Não há muito, fui colocado numa situação desconfortável e incomum. Minha vida era

enfadonha, os dias passavam monótonos e repetitivos, as nuvens carregavam a sua indiferença

e, quando não, despejavam suas lágrimas, às vezes acompanhadas de cicatrizes eletrificantes.

No entanto, desenvolvi fascínio pela literatura desde cedo, de modo que os livros

proporcionaram um amparo satisfatório à realidade. Logo tornei-me, por conseguinte, distante

da sociedade. Às vezes passava semanas em meio aos livros e, ao longo dos anos, acabei por

construir um acervo admirável.

Recluso, pálido e inquieto, frequentava um restaurante pouco conhecido, onde habituei a pôr

minhas reflexões em harmonia. Ali, certa vez, um sujeito chamou minha atenção. Era um

homem excessivamente magro, que via o mundo através de olhos alegres, acomodados em

órbitas fundas, encovadas e negras. A noite em que pude conhecê-lo, grotesca e

condenavelmente, registra-se nos próximos parágrafos.

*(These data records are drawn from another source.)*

import Summits.RiemannHypothesis.RiemannHypothesis.Theorems.PfPersistenceAdmissibleClass

/-!
# F6 — NESTED WINDOWS: Rayleigh floors transfer from `N` to every `N' ≤ N` (pub-rhpf FAKE SEAT 6; GAP row F6-G1 (b)).
mechanism/rigidity campaign; no RH claims.

KERNEL content (all PROVED, no sorry):
* `sum_extend_mul`        — bookkeeping: a sum against the zero-extension of `u` along an injection `f` is the pulled-back sum.
* `rayleigh_floor_submatrix` — for ANY real square matrix `M`, injection `f` and real `ε`: if `ε‖v‖² ≤ vᵀMv` for all `v`, then
                             `ε‖u‖² ≤ uᵀ(M.submatrix f f)u` for all `u` (Rayleigh–Ritz / compression monotonicity of the bottom of the spectrum).
* `evenBlock_castLE`      — the even Galerkin block of ANY weight table at `(a, N')` is the leading principal submatrix of the block at `(a, N)`,
                             `N' ≤ N` (the entries `W(θ_{ξ_n ξ_m})` do not depend on the truncation rank).
* `galerkin_floor_mono`   — hence every Rayleigh floor of the `(a, N)` block is a floor of the `(a, N')` block: `λ_min(a, N) ≤ λ_min(a, N')` for every
                             weight table (ζ, every fake, every control), and
* `windowNegative_mono`   — a negative direction at `(a, N')` zero-extends to one at `(a, N)`.

CONSEQUENCE recorded in HOME/GAP-CLASSES.md F6-G1 (b): for the served companion pair `(N, N−20)` the ORDER of `|ε₁⁺(N)|, |ε₁⁺(N−20)|` is determined by
the common SIGN (both positive ⇒ `ε₁⁺(N) ≤ ε₁⁺(N−20)`; both negative ⇒ `|ε₁⁺(N)| ≥ |ε₁⁺(N−20)|`), so a reader of that bit (or of the side of 1 of
`eps1_ratio_Nminus`) restates `sgn ε₁⁺` at the window — an R1 reader, never closable by an `ε₁ ≤ 0` fake and never a separation to be booked against F6.
-/

set_option linter.dupNamespace false  -- the mandated namespace repeats `RiemannHypothesis`

noncomputable section

open Matrix Finset

namespace Summit.RiemannHypothesis.RiemannHypothesis.Theorems.PfPersistence.F6

variable {m n : ℕ}

/-- PROVED (bookkeeping): summing `X` against the zero-extension of `u` along an injection `f` pulls the sum back along `f`. -/
theorem sum_extend_mul (f : Fin m → Fin n) (hf : Function.Injective f) (u : Fin m → ℝ) (X : Fin n → ℝ) :
    ∑ j, Function.extend f u 0 j * X j = ∑ i, u i * X (f i) := by
  classical
  have h1 : ∑ j ∈ (Finset.univ : Finset (Fin m)).image f, Function.extend f u 0 j * X j
      = ∑ j, Function.extend f u 0 j * X j := by
    apply Finset.sum_subset (Finset.subset_univ _)
    intro j _ hj
    have hne : ¬ ∃ i, f i = j := by
      rintro ⟨i, rfl⟩
      exact hj (Finset.mem_image_of_mem f (Finset.mem_univ i))
    rw [Function.extend_apply' _ _ _ hne]
    simp
  rw [← h1, Finset.sum_image (fun i _ k _ hik => hf hik)]
  simp [hf.extend_apply]

/-- PROVED (Rayleigh–Ritz for compressions): a Rayleigh floor of `M` is a Rayleigh floor of every principal compression
`M.submatrix f f` along an injection `f` (test the floor on the zero-extension of `u`). -/
theorem rayleigh_floor_submatrix (M : Matrix (Fin n) (Fin n) ℝ) (f : Fin m → Fin n) (hf : Function.Injective f)
    (ε : ℝ) (h : ∀ v : Fin n → ℝ, ε * (v ⬝ᵥ v) ≤ v ⬝ᵥ (M *ᵥ v)) (u : Fin m → ℝ) :
    ε * (u ⬝ᵥ u) ≤ u ⬝ᵥ (M.submatrix f f *ᵥ u) := by
  classical
  set v : Fin n → ℝ := Function.extend f u 0 with hv
  have hvv : v ⬝ᵥ v = u ⬝ᵥ u := by
    simp only [dotProduct]
    rw [sum_extend_mul f hf u v]
    simp [hv, hf.extend_apply]
  have inner : ∀ j, (∑ l, M j l * v l) = ∑ k, M j (f k) * u k := by
    intro j
    have h2 := sum_extend_mul f hf u (fun l => M j l)
    calc (∑ l, M j l * v l) = ∑ l, v l * M j l := by
            refine Finset.sum_congr rfl ?_; intro l _; ring
      _ = ∑ k, u k * M j (f k) := h2
      _ = ∑ k, M j (f k) * u k := by
            refine Finset.sum_congr rfl ?_; intro k _; ring
  have hMv : v ⬝ᵥ (M *ᵥ v) = u ⬝ᵥ (M.submatrix f f *ᵥ u) := by
    simp only [dotProduct, mulVec, Matrix.submatrix_apply]
    have h3 := sum_extend_mul f hf u (fun j => ∑ l, M j l * v l)
    calc (∑ j, v j * ∑ l, M j l * v l) = ∑ i, u i * ∑ l, M (f i) l * v l := h3
      _ = ∑ i, u i * ∑ k, M (f i) (f k) * u k := by
            refine Finset.sum_congr rfl ?_; intro i _; rw [inner (f i)]
  calc ε * (u ⬝ᵥ u) = ε * (v ⬝ᵥ v) := by rw [hvv]
    _ ≤ v ⬝ᵥ (M *ᵥ v) := h v
    _ = u ⬝ᵥ (M.submatrix f f *ᵥ u) := hMv

/-- PROVED: NESTED GALERKIN WINDOWS — at fixed half-length `a` the even block of any weight table at rank `N'` is the leading
principal submatrix of the block at rank `N ≥ N'` (entries `W(θ_{ξ_n, ξ_m})` are rank-independent). -/
theorem evenBlock_castLE (w : Weights) {a : ℝ} (ha : 0 < a) {N' N : ℕ} (h : N' ≤ N) :
    evenBlock w ⟨a, N', ha⟩ =
      (evenBlock w ⟨a, N, ha⟩).submatrix (Fin.castLE (Nat.succ_le_succ h)) (Fin.castLE (Nat.succ_le_succ h)) := by
  ext i j
  simp [evenBlock, Matrix.submatrix_apply]

/-- PROVED (ORDER BIT, floor form): every Rayleigh floor `ε` of the `(a, N)` block is a Rayleigh floor of the `(a, N')` block for
`N' ≤ N` — i.e. `λ_min(a, N) ≤ λ_min(a, N')` for EVERY weight table. With both signs equal this fixes the order of the moduli:
both positive ⇒ `|ε₁(N)| ≤ |ε₁(N')|`, both negative ⇒ `|ε₁(N)| ≥ |ε₁(N')|`. -/
theorem galerkin_floor_mono (w : Weights) {a : ℝ} (ha : 0 < a) {N' N : ℕ} (h : N' ≤ N) (ε : ℝ)
    (hfloor : ∀ v : Fin (N + 1) → ℝ, ε * (v ⬝ᵥ v) ≤ v ⬝ᵥ (evenBlock w ⟨a, N, ha⟩ *ᵥ v)) :
    ∀ u : Fin (N' + 1) → ℝ, ε * (u ⬝ᵥ u) ≤ u ⬝ᵥ (evenBlock w ⟨a, N', ha⟩ *ᵥ u) := by
  intro u
  rw [evenBlock_castLE w ha h]
  exact rayleigh_floor_submatrix _ _ (Fin.castLE_injective _) ε hfloor u

/-- PROVED: negativity is MONOTONE UP the N-ladder — a negative direction of the `(a, N')` block zero-extends to one of the
`(a, N)` block, `N' ≤ N` (contrapositive of `galerkin_floor_mono` at `ε = 0`). -/
theorem windowNegative_mono (w : Weights) {a : ℝ} (ha : 0 < a) {N' N : ℕ} (h : N' ≤ N)
    (hneg : ∃ u : Fin (N' + 1) → ℝ, u ⬝ᵥ (evenBlock w ⟨a, N', ha⟩ *ᵥ u) < 0) :
    ∃ v : Fin (N + 1) → ℝ, v ⬝ᵥ (evenBlock w ⟨a, N, ha⟩ *ᵥ v) < 0 := by
  by_contra hcon
  simp only [not_exists, not_lt] at hcon
  obtain ⟨u, hu⟩ := hneg
  have h0 := galerkin_floor_mono w ha h 0 (fun v => by simpa using hcon v) u
  simp at h0
  exact absurd hu (not_lt.mpr h0)

/-- PROVED: positivity is MONOTONE DOWN the N-ladder (`WindowPositive` at `(a, N)` ⇒ at every `(a, N')`, `N' ≤ N`). -/
theorem windowPositive_anti (w : Weights) {a : ℝ} (ha : 0 < a) {N' N : ℕ} (h : N' ≤ N)
    (hpos : WindowPositive (evenBlock w ⟨a, N, ha⟩)) : WindowPositive (evenBlock w ⟨a, N', ha⟩) := by
  intro u
  have h0 := galerkin_floor_mono w ha h 0 (fun v => by simpa using hpos v) u
  simpa using h0

end Summit.RiemannHypothesis.RiemannHypothesis.Theorems.PfPersistence.F6

end
import Summits.Ventures.QEC.Census.CertBZPlaneTop
import Summits.Ventures.QEC.Census.BB.A1s_n192_k8_200fbf07.Q96Defs
import HarnessLib

set_option Elab.async false
set_option maxRecDepth 200000

/-!
# `[[192,8,16]]` one-level cover certificate of `A1s_n192_k8_200fbf07` — `u = 0` enumeration, lane families part C (7 of 87 families of the quotient BZ list;
# qec-search-5 `Plane.topOK` replays against the allow-list `hz1`, `decide +kernel`; assembled by `Q96Low`). Theorems only; KERNEL. qec-search-1 g5.
-/

namespace Summit.Ventures.QEC.Census.A1s_n192_k8_200fbf07

open Matrix Summit.Ventures.QEC.Census Literature.InformationTheory.QuantumCodes

set_option maxHeartbeats 400000000 in
/-- Matrix 1, family 80: top rows `[37]` fixed, `≤ 6` rows below `37` (2835200 lanes, 1 `H^Z` rows met). -/
theorem u0f0_80 : Plane.topOK 96 7 A1s_n192_k8_200fbf07.hz1 (giRows q96Gb u0m0) 37 6 15 [37] 21 = true := by
  decide +kernel

set_option maxHeartbeats 400000000 in
/-- Matrix 1, family 81: top rows `[36]` fixed, `≤ 6` rows below `36` (2391496 lanes, 2 `H^Z` rows met). -/
theorem u0f0_81 : Plane.topOK 96 7 A1s_n192_k8_200fbf07.hz1 (giRows q96Gb u0m0) 36 6 16 [36] 22 = true := by
  decide +kernel

set_option maxHeartbeats 400000000 in
/-- Matrix 1, family 82: top rows `[35]` fixed, `≤ 6` rows below `35` (2007328 lanes, 2 `H^Z` rows met). -/
theorem u0f0_82 : Plane.topOK 96 7 A1s_n192_k8_200fbf07.hz1 (giRows q96Gb u0m0) 35 6 17 [35] 22 = true := by
  decide +kernel

set_option maxHeartbeats 400000000 in
/-- Matrix 1, family 83: top rows `[34]` fixed, `≤ 6` rows below `34` (1676116 lanes, 2 `H^Z` rows met). -/
theorem u0f0_83 : Plane.topOK 96 7 A1s_n192_k8_200fbf07.hz1 (giRows q96Gb u0m0) 34 6 18 [34] 22 = true := by
  decide +kernel

set_option maxHeartbeats 400000000 in
/-- Matrix 1, family 84: top rows `[33]` fixed, `≤ 6` rows below `33` (1391842 lanes, 2 `H^Z` rows met). -/
theorem u0f0_84 : Plane.topOK 96 7 A1s_n192_k8_200fbf07.hz1 (giRows q96Gb u0m0) 33 6 19 [33] 22 = true := by
  decide +kernel

set_option maxHeartbeats 400000000 in
/-- Matrix 1, family 85: top rows `[32]` fixed, `≤ 6` rows below `32` (1149017 lanes, 2 `H^Z` rows met). -/
theorem u0f0_85 : Plane.topOK 96 7 A1s_n192_k8_200fbf07.hz1 (giRows q96Gb u0m0) 32 6 20 [32] 22 = true := by
  decide +kernel

set_option maxHeartbeats 400000000 in
/-- Matrix 1, family 86: top rows `[]` fixed, `≤ 7` rows below `32` (4514873 lanes, 8 `H^Z` rows met). -/
theorem u0f0_86 : Plane.topOK 96 7 A1s_n192_k8_200fbf07.hz1 (giRows q96Gb u0m0) 32 7 20 [] 28 = true := by
  decide +kernel


end Summit.Ventures.QEC.Census.A1s_n192_k8_200fbf07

Depois de atendido, organizava meus pensamentos quando notei uma figura macilenta em uma

mesa próxima da minha. O crânio sobressaía-se sob uma camada de pele que, em espessura,

era quase inferior à de uma folha de papel. Mantinha um ar distante e alheio e de quando em

quando seus dedos frágeis tamborilavam sobre a mesa.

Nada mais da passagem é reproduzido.